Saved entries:

+ + +

import Summits.AtomisticToContinuum.Crystallization.Theorems.OverbindingBudgetAffineCompressedCutEstablish

/-!
# NODE g82 «SharpA», toward the open leaf NS♭₂ — part (iii), the SHARPENING STEP: the record's own charts re-measured along short
# label paths (rider S0–S2 of the «Sharp(β)» plan, POINTERS-g83 §4d; potential-free)

Route `OverbindingBudget` (Crystallization), crux `RobustDefectLimitWindows` (stmt-AtomisticToContinuum-31280), decomp-a2c lens 4, generation 82.
Open leaf of record: `…OverbindingBudgetAffineCompressedCutFirst….NearFieldSlackMinSecond 12 (1/25)` («NS♭₂») ⟸ 79K ⟸ LR(r₁) (critic row 1428 (b));
(i) chains ✓, (ii) LR(106/25) ✓ (`…CompressedCutReading.layer_rigidity_record`), (iii) the energy inequality: reduced in the tree to ONE inner inequality
(`…CompressedCutOuter.inner_sub_tail_le_nearLoad`), whose finite label sum needs the positions of the inner sites to accuracy `dR ν p`, `p ≤ 10`
(the record exports the uniform `dR ν 31 ≈ 0.37·ν`, which is not enough: LEDGER of record, critic row 1474 (B)).

WHY THIS FILE.  The layer-rigidity record establishes every label of the `106/25·nn_i`-ball with a chart `M_λ` carrying the site's pattern onto an aligned copy
`C_λ`, but with the uniform link / position budget `(tauR ν 31, dR ν 31)`.  «Sharp(β)» RE-MEASURES the record's own charts along label paths of length
`p = |ℓ| + hexdist ≤ 10` from `i`, WITHOUT kernel tables and WITHOUT cocycles: one step `j → k′` (labels `λ → λ + x`, `x ∈ C_λ` first-shell) takes the
SHARP establishment `(τ, D)` of the parent's record chart and returns the sharp establishment `(τ + η, D + 10⁻⁴·nn_j + τ)` of the CHILD'S RECORD CHART
`M′` (§3 `sharp_step`).  The one new ingredient is the CROSS-COPY CHART IDENTIFICATION (§2 `chart_eq_of_exactDict`): the transported chart `M ∘ R₁`
(`R₁` the exact dictionary of the bond, `…Establish.bond_exact`) and the record chart `M′` of the child are both linked to the base frame, hence
`(τ + η + τ′)/β`-close (`…Establish.charts_close`); on the three dictionary partners `w₀, w_b, w_c` (back-pointer and the partners of a tetrahedral frame
`b, c` at `v`, `…Step.tetra_exists_pattern`) BOTH charts take values in the model lattice `mv(T3)`, whose points are `1/√18`-separated (§1
`eq_of_mv_close`), so they agree there, and the partners span `ℝ³` (`…Op.linearIndependent_of_tetra` through `R₁`), so `M ∘ R₁ = M′`
(`…Exact.linearMap_eq_of_eq_on_triple`) — the record chart inherits the sharp link.  Contrast `…SeedTwo.estab_chart_unique`, which needs the SAME copy
on both sides; here the copies `C`, `C′` are arbitrary.
* §1 `tsub_ne_zero_of_ne`, `one_le_tsq_of_ne_zero`, ★ `eq_of_mv_close` (`18·‖mv V − mv W‖² < 1 ⇒ V = W`).
* §2 ★★ `chart_eq_of_exactDict` (smallness hypothesis `6·(τ + τ′) < β`, i.e. `36(τ+τ′)² < β²` against pattern norms `≤ √2`).
* §3 ★★ `sharp_step` (ball data exactly as `…Establish.estab_child_one`; closeness hypothesis `(D + 10⁻⁴·nn_j + τ) + D′ < nn_{k′}` for
  `…Establish.site_eq_of_close`; returns the record's site, chart and copy with the sharp constants).
Next («SharpB», g83): the column induction over `ℓ` and the ring induction over `lnorm` (`…Seed.hex_descent`) iterate `sharp_step` from the seed, giving
`‖y k − y i − B (mv λ)‖ ≤ dR ν (|ℓ| + lnorm w / 6)` for every inner label; then «Inner» (the stacking-free class tables) closes (iii).

Deps: `…CompressedCutEstablish` only.  No `instance`, no `notation`, no `set_option`, no new definitions, no axioms, 0 sorry.
-/

namespace Summit.AtomisticToContinuum.Crystallization.Theorems.OverbindingBudgetAffineCompressedCutSharpA

open Literature.Geometry.DiscreteGeometry (nearestDist nearestDist_nonneg nearestDist_le_dist fccTwoShellPattern hcpTwoShellPattern
  norm_le_sqrt_two_of_mem_twoShellPattern)
open Summit.AtomisticToContinuum.Crystallization.Theorems.OverbindingBudgetAffineCompressedCutKernel (T3 tsub tadd tneg tsq)
open Summit.AtomisticToContinuum.Crystallization.Theorems.OverbindingBudgetAffineCompressedCutStep (tetra_exists_pattern partners_tetra)
open Summit.AtomisticToContinuum.Crystallization.Theorems.OverbindingBudgetAffineCompressedCutOp (linearIndependent_of_tetra)
open Summit.AtomisticToContinuum.Crystallization.Theorems.OverbindingBudgetAffineCompressedCutExact (ExactDict linearMap_eq_of_eq_on_triple)
open Summit.AtomisticToContinuum.Crystallization.Theorems.OverbindingBudgetAffineCompressedCutCharts (mv mv_tsub mv_tneg norm_mv_sq norm_mv_eq_one_iff
  Carries)
open Summit.AtomisticToContinuum.Crystallization.Theorems.OverbindingBudgetAffineCompressedCutEstablish (Estab child_position bond_exact link_comp
  link_nonneg charts_close site_eq_of_close)

variable {N : ℕ}

/-! ## §1  The model lattice is `1/√18`-separated -/

/-- `V ≠ W ⇒ V − W ≠ 0` for integer triples. [this file] -/
theorem tsub_ne_zero_of_ne {V W : T3} (h : V ≠ W) : tsub V W ≠ (0, 0, 0) := by
  intro h0
  apply h
  obtain ⟨a, b, c⟩ := V
  obtain ⟨a', b', c'⟩ := W
  simp only [tsub, Prod.mk.injEq] at h0
  obtain ⟨h1, h2, h3⟩ := h0
  simp only [Prod.mk.injEq]
  omega

/-- A non-zero integer triple has `tsq ≥ 1`. [this file] -/
theorem one_le_tsq_of_ne_zero {a : T3} (h : a ≠ (0, 0, 0)) : 1 ≤ tsq a := by
  obtain ⟨p, q, r⟩ := a
  simp only [tsq]
  by_contra hlt
  push Not at hlt
  have h0 : p * p + q * q + r * r = 0 := by nlinarith [mul_self_nonneg p, mul_self_nonneg q, mul_self_nonneg r]
  have hp : p = 0 := mul_self_eq_zero.mp (by nlinarith [mul_self_nonneg p, mul_self_nonneg q, mul_self_nonneg r])
  have hq : q = 0 := mul_self_eq_zero.mp (by nlinarith [mul_self_nonneg p, mul_self_nonneg q, mul_self_nonneg r])
  have hr : r = 0 := mul_self_eq_zero.mp (by nlinarith [mul_self_nonneg p, mul_self_nonneg q, mul_self_nonneg r])
  exact h (by rw [hp, hq, hr])

/-- ★ **DISCRETENESS OF THE MODEL LATTICE.**  Two model vectors closer than `1/√18` are equal: `18·‖mv V − mv W‖² < 1 ⇒ V = W`. [this file] -/
theorem eq_of_mv_close {V W : T3} (h : 18 * ‖mv V - mv W‖ ^ 2 < 1) : V = W := by
  by_contra hne
  have hsq : ‖mv V - mv W‖ ^ 2 = (tsq (tsub V W) : ℝ) / 18 := by rw [← mv_tsub]; exact norm_mv_sq _
  have h1 : (1 : ℝ) ≤ tsq (tsub V W) := by exact_mod_cast one_le_tsq_of_ne_zero (tsub_ne_zero_of_ne hne)
  rw [hsq] at h
  linarith

/-! ## §2  CROSS-COPY CHART IDENTIFICATION through the exact dictionary -/

/-- ★★ **CHART IDENTIFICATION.**  Site `j` (pattern `P j ∈ {fcc, hcp}`, chart `M` carrying `P j` onto `C`, first-shell point `v`), child `k` (pattern `P k`,
chart `M′` carrying `P k` onto `C′`), `R₁` an exact dictionary of the bond; both `M ∘ R₁` and `M′` linked to one base frame `B` (lower bound `β`) through the
same frame map `T` with links `τ, τ′`, and `6(τ + τ′) < β`.  Then `M ∘ R₁ = M′`. [this file] -/
theorem chart_eq_of_exactDict {y : Fin N → EuclideanSpace ℝ (Fin 3)} {j k : Fin N} {P : Fin N → Finset (EuclideanSpace ℝ (Fin 3))}
    {f : Fin N → EuclideanSpace ℝ (Fin 3) → EuclideanSpace ℝ (Fin 3)}
    (hPj : P j = fccTwoShellPattern ∨ P j = hcpTwoShellPattern) (hPk : P k = fccTwoShellPattern ∨ P k = hcpTwoShellPattern)
    {v : EuclideanSpace ℝ (Fin 3)} (hv : v ∈ P j) (hv1 : ‖v‖ = 1)
    {M M' R₁ : EuclideanSpace ℝ (Fin 3) →ₗᵢ[ℝ] EuclideanSpace ℝ (Fin 3)} {C C' : List T3}
    (hC : Carries M (P j) C) (hC' : Carries M' (P k) C') (hD : ExactDict y j (P j) (P k) (f j) (f k) v R₁)
    {B : EuclideanSpace ℝ (Fin 3) →ₗ[ℝ] EuclideanSpace ℝ (Fin 3)} {β τ τ' : ℝ} (hB : ∀ z, β * ‖z‖ ≤ ‖B z‖)
    {T : EuclideanSpace ℝ (Fin 3) → EuclideanSpace ℝ (Fin 3)}
    (hl : ∀ x, ‖T x - B ((M.comp R₁) x)‖ ≤ τ * ‖x‖) (hl' : ∀ x, ‖T x - B (M' x)‖ ≤ τ' * ‖x‖) (hsmall : 6 * (τ + τ') < β) :
    ∀ x, (M.comp R₁) x = M' x := by
  have hcl := charts_close hB hl hl'
  have hτ := link_nonneg hl
  have hτ' := link_nonneg hl'
  have hβ : 0 < β := by linarith
  -- pointwise agreement on every pattern point of `k` where the transported chart is lattice-valued
  have agree : ∀ w ∈ P k, ∀ X : T3, (M.comp R₁) w = mv X → (M.comp R₁) w = M' w := by
    intro w hw X hX
    obtain ⟨X', -, hX'⟩ := hC'.1 w hw
    have h1 := hcl w
    have h2 : ‖w‖ ≤ Real.sqrt 2 := norm_le_sqrt_two_of_mem_twoShellPattern hPk hw
    have h3 : β * ‖(M.comp R₁) w - M' w‖ ≤ (τ + τ') * Real.sqrt 2 :=
      h1.trans (mul_le_mul_of_nonneg_left h2 (by linarith))
    have hs : Real.sqrt 2 ^ 2 = 2 := Real.sq_sqrt (by norm_num)
    have h4 : (β * ‖(M.comp R₁) w - M' w‖) ^ 2 ≤ ((τ + τ') * Real.sqrt 2) ^ 2 :=
      pow_le_pow_left₀ (mul_nonneg hβ.le (norm_nonneg _)) h3 2
    have h5 : ((τ + τ') * Real.sqrt 2) ^ 2 = 2 * (τ + τ') ^ 2 := by rw [mul_pow, hs]; ring
    have h6 : (6 * (τ + τ')) ^ 2 < β ^ 2 := pow_lt_pow_left₀ hsmall (by linarith) two_ne_zero
    have h7 : 18 * ‖(M.comp R₁) w - M' w‖ ^ 2 < 1 := by
      by_contra h8
      push Not at h8
      have h9 : β ^ 2 * 1 ≤ β ^ 2 * (18 * ‖(M.comp R₁) w - M' w‖ ^ 2) := mul_le_mul_of_nonneg_left h8 (sq_nonneg β)
      have h10 : β ^ 2 * (18 * ‖(M.comp R₁) w - M' w‖ ^ 2) = 18 * (β * ‖(M.comp R₁) w - M' w‖) ^ 2 := by ring
      rw [h10] at h9
      rw [h5] at h4
      linarith
    rw [hX, hX'] at h7 ⊢
    rw [eq_of_mv_close h7]
  -- three independent partner points
  obtain ⟨b, hb, c, hc, hb1, hc1, dvb, dvc, -, ivb, ivc, ibc⟩ := tetra_exists_pattern hPj hv hv1
  obtain ⟨g0, g1, g2, g01, g02, g12⟩ := partners_tetra hv1 hb1 hc1 ivb ivc ibc
  have nbv : ‖b - v‖ = 1 := by rw [← dist_eq_norm, dist_comm]; exact dvb
  have ncv : ‖c - v‖ = 1 := by rw [← dist_eq_norm, dist_comm]; exact dvc
  have hbne : b ≠ v := fun h => by rw [h, sub_self, norm_zero] at nbv; exact zero_ne_one nbv
  have hcne : c ≠ v := fun h => by rw [h, sub_self, norm_zero] at ncv; exact zero_ne_one ncv
  have hble : ‖b - v‖ ≤ 149 / 100 := by rw [nbv]; norm_num
  have hcle : ‖c - v‖ ≤ 149 / 100 := by rw [ncv]; norm_num
  obtain ⟨w₀, hw₀, -, hRw₀⟩ := hD.1
  obtain ⟨w₁, hw₁, -, hRw₁⟩ := hD.2 b hb hbne hble
  obtain ⟨w₂, hw₂, -, hRw₂⟩ := hD.2 c hc hcne hcle
  obtain ⟨Xv, -, hMv⟩ := hC.1 v hv
  obtain ⟨Xb, -, hMb⟩ := hC.1 b hb
  obtain ⟨Xc, -, hMc⟩ := hC.1 c hc
  have hG0 : (M.comp R₁) w₀ = mv (tneg Xv) := by
    rw [LinearIsometry.coe_comp, Function.comp_apply, hRw₀, map_neg, hMv, mv_tneg]
  have hG1 : (M.comp R₁) w₁ = mv (tsub Xb Xv) := by
    rw [LinearIsometry.coe_comp, Function.comp_apply, hRw₁, map_sub, hMb, hMv, mv_tsub]
  have hG2 : (M.comp R₁) w₂ = mv (tsub Xc Xv) := by
    rw [LinearIsometry.coe_comp, Function.comp_apply, hRw₂, map_sub, hMc, hMv, mv_tsub]
  have a0 := agree w₀ hw₀ _ hG0
  have a1 := agree w₁ hw₁ _ hG1
  have a2 := agree w₂ hw₂ _ hG2
  have hli : LinearIndependent ℝ ![w₀, w₁, w₂] := by
    apply LinearIndependent.of_comp R₁.toLinearMap
    have hc3 : (R₁.toLinearMap : EuclideanSpace ℝ (Fin 3) → EuclideanSpace ℝ (Fin 3)) ∘ ![w₀, w₁, w₂] = ![-v, b - v, c - v] := by
      funext t
      fin_cases t <;> simp [hRw₀, hRw₁, hRw₂]
    rw [hc3]
    exact linearIndependent_of_tetra g0 g1 g2 g01 g02 g12
  have key := linearMap_eq_of_eq_on_triple (T := (M.comp R₁).toLinearMap) (T' := M'.toLinearMap) hli (fun t => by
    fin_cases t
    · simpa using a0
    · simpa using a1
    · simpa using a2)
  intro x
  simpa using LinearMap.congr_fun key x

/-! ## §3  THE SHARP STEP -/

/-- ★★ **SHARP STEP.**  Ball data as in `…Establish.estab_child_one` (radius `r` about `i`); base frame `B` bounded below by `β`; the parent `j` established with
its (record) chart `M` onto `C`, label `λ`, SHARP link `τ` and position `D`; `x ∈ C` first-shell with the predicted child position in the ball; the record's
establishment of the child label `λ + x` at the site `k′` (chart `M′` onto `C′`, link `τ′`, position `D′`) with `(D + 10⁻⁴·nn_j + τ) + D′ < nn_{k′}` and
`6(τ + η + τ′) < β`, `η = (5/2)(2·10⁻⁴·nn_j + 10⁻⁴·nn_{k′})`.  Then the record's site, chart and copy carry the SHARP constants:
`Estab y A P B i k′ M′ C′ (λ + x) (τ + η) (D + 10⁻⁴·nn_j + τ)`. [this file] -/
theorem sharp_step {y : Fin N → EuclideanSpace ℝ (Fin 3)} (hy : Function.Injective y) {r : ℝ} {i j k' : Fin N}
    {A : Fin N → (EuclideanSpace ℝ (Fin 3) →ₗ[ℝ] EuclideanSpace ℝ (Fin 3))} {Qf : Fin N → (EuclideanSpace ℝ (Fin 3) →ₗᵢ[ℝ] EuclideanSpace ℝ (Fin 3))}
    {P : Fin N → Finset (EuclideanSpace ℝ (Fin 3))} {f : Fin N → EuclideanSpace ℝ (Fin 3) → EuclideanSpace ℝ (Fin 3)}
    {B : EuclideanSpace ℝ (Fin 3) →ₗ[ℝ] EuclideanSpace ℝ (Fin 3)} {β : ℝ}
    (hP : ∀ j, dist (y j) (y i) ≤ r → (P j = fccTwoShellPattern ∨ P j = hcpTwoShellPattern))
    (hA : ∀ j, dist (y j) (y i) ≤ r → ∀ v ∈ P j, ‖A j v - Qf j v‖ ≤ 1 / 1000)
    (hf : ∀ j, dist (y j) (y i) ≤ r → ∀ v ∈ P j, f j v ∈ Set.range y ∧ dist (f j v) (y j + nearestDist y j • A j v) ≤ 1 / 10 ^ 4 * nearestDist y j)
    (hinj : ∀ j, dist (y j) (y i) ≤ r → Set.InjOn (f j) ↑(P j))
    (hex : ∀ j, dist (y j) (y i) ≤ r → ∀ m, m ≠ j → dist (y m) (y j) ≤ (3 / 2 + 1 / 450) * nearestDist y j → ∃ v ∈ P j, f j v = y m)
    (hB : ∀ z, β * ‖z‖ ≤ ‖B z‖) (hj : dist (y j) (y i) ≤ r)
    {M : EuclideanSpace ℝ (Fin 3) →ₗᵢ[ℝ] EuclideanSpace ℝ (Fin 3)} {C : List T3} {lam : T3} {τ D : ℝ} (hE : Estab y A P B i j M C lam τ D)
    {x : T3} (hxC : x ∈ C) (hx18 : tsq x = 18) (hball : ‖B (mv (tadd lam x))‖ + (D + 1 / 10 ^ 4 * nearestDist y j + τ) ≤ r)
    {M' : EuclideanSpace ℝ (Fin 3) →ₗᵢ[ℝ] EuclideanSpace ℝ (Fin 3)} {C' : List T3} {τ' D' : ℝ}
    (hE' : Estab y A P B i k' M' C' (tadd lam x) τ' D')
    (hclose : (D + 1 / 10 ^ 4 * nearestDist y j + τ) + D' < nearestDist y k')
    (hsmall : 6 * ((τ + 5 / 2 * (2 * (1 / 10 ^ 4) * nearestDist y j + 1 / 10 ^ 4 * nearestDist y k')) + τ') < β) :
    Estab y A P B i k' M' C' (tadd lam x) (τ + 5 / 2 * (2 * (1 / 10 ^ 4) * nearestDist y j + 1 / 10 ^ 4 * nearestDist y k'))
      (D + 1 / 10 ^ 4 * nearestDist y j + τ) := by
  obtain ⟨v, hv, hMv⟩ := hE.1.2 x hxC
  have hv1 : ‖v‖ = 1 := by
    have h := (norm_mv_eq_one_iff x).2 hx18
    rwa [← hMv, M.norm_map] at h
  obtain ⟨k, hk⟩ := (hf j hj v hv).1
  have hposk : ‖y k - y i - B (mv (tadd lam x))‖ ≤ D + 1 / 10 ^ 4 * nearestDist y j + τ :=
    child_position hE (hf j hj) hv hv1 hMv hk.symm
  have hkr : dist (y k) (y i) ≤ r := by
    rw [dist_eq_norm]
    have e : y k - y i = (y k - y i - B (mv (tadd lam x))) + B (mv (tadd lam x)) := by abel
    rw [e]
    exact (norm_add_le _ _).trans (by linarith)
  obtain ⟨-, -, -, R₁, hop, hDict⟩ := bond_exact hy hP hA hf hinj hex hj hkr hv hv1 hk.symm
  have hkk' : k = k' := site_eq_of_close hposk hE'.2.2 hclose
  subst hkk'
  have hlink := link_comp hE.2.1 hop
  have heq := chart_eq_of_exactDict (hP j hj) (hP k hkr) hv hv1 hE.1 hE'.1 hDict hB hlink hE'.2.1 hsmall
  exact ⟨hE'.1, fun z => by rw [← heq z]; exact hlink z, hposk⟩

end Summit.AtomisticToContinuum.Crystallization.Theorems.OverbindingBudgetAffineCompressedCutSharpA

+ + +

• [Task brief] All that is wanted is a faithful reproduction of the line above with "norm_le_sqrt_two_of_mem_twoShellPattern)", the line with "have hq : q", and every line in between.

• [Written response]
  norm_le_sqrt_two_of_mem_twoShellPattern)
open Summit.AtomisticToContinuum.Crystallization.Theorems.OverbindingBudgetAffineCompressedCutKernel (T3 tsub tadd tneg tsq)
open Summit.AtomisticToContinuum.Crystallization.Theorems.OverbindingBudgetAffineCompressedCutStep (tetra_exists_pattern partners_tetra)
open Summit.AtomisticToContinuum.Crystallization.Theorems.OverbindingBudgetAffineCompressedCutOp (linearIndependent_of_tetra)
open Summit.AtomisticToContinuum.Crystallization.Theorems.OverbindingBudgetAffineCompressedCutExact (ExactDict linearMap_eq_of_eq_on_triple)
open Summit.AtomisticToContinuum.Crystallization.Theorems.OverbindingBudgetAffineCompressedCutCharts (mv mv_tsub mv_tneg norm_mv_sq norm_mv_eq_one_iff
  Carries)
open Summit.AtomisticToContinuum.Crystallization.Theorems.OverbindingBudgetAffineCompressedCutEstablish (Estab child_position bond_exact link_comp
  link_nonneg charts_close site_eq_of_close)

variable {N : ℕ}

/-! ## §1  The model lattice is `1/√18`-separated -/

/-- `V ≠ W ⇒ V − W ≠ 0` for integer triples. [this file] -/
theorem tsub_ne_zero_of_ne {V W : T3} (h : V ≠ W) : tsub V W ≠ (0, 0, 0) := by
  intro h0
  apply h
  obtain ⟨a, b, c⟩ := V
  obtain ⟨a', b', c'⟩ := W
  simp only [tsub, Prod.mk.injEq] at h0
  obtain ⟨h1, h2, h3⟩ := h0
  simp only [Prod.mk.injEq]
  omega

/-- A non-zero integer triple has `tsq ≥ 1`. [this file] -/
theorem one_le_tsq_of_ne_zero {a : T3} (h : a ≠ (0, 0, 0)) : 1 ≤ tsq a := by
  obtain ⟨p, q, r⟩ := a
  simp only [tsq]
  by_contra hlt
  push Not at hlt
  have h0 : p * p + q * q + r * r = 0 := by nlinarith [mul_self_nonneg p, mul_self_nonneg q, mul_self_nonneg r]
  have hp : p = 0 := mul_self_eq_zero.mp (by nlinarith [mul_self_nonneg p, mul_self_nonneg q, mul_self_nonneg r])
  have hq : q = 0 := mul_self_eq_zero.mp (by nlinarith [mul_self_nonneg p, mul_self_nonneg q, mul_self_nonneg r])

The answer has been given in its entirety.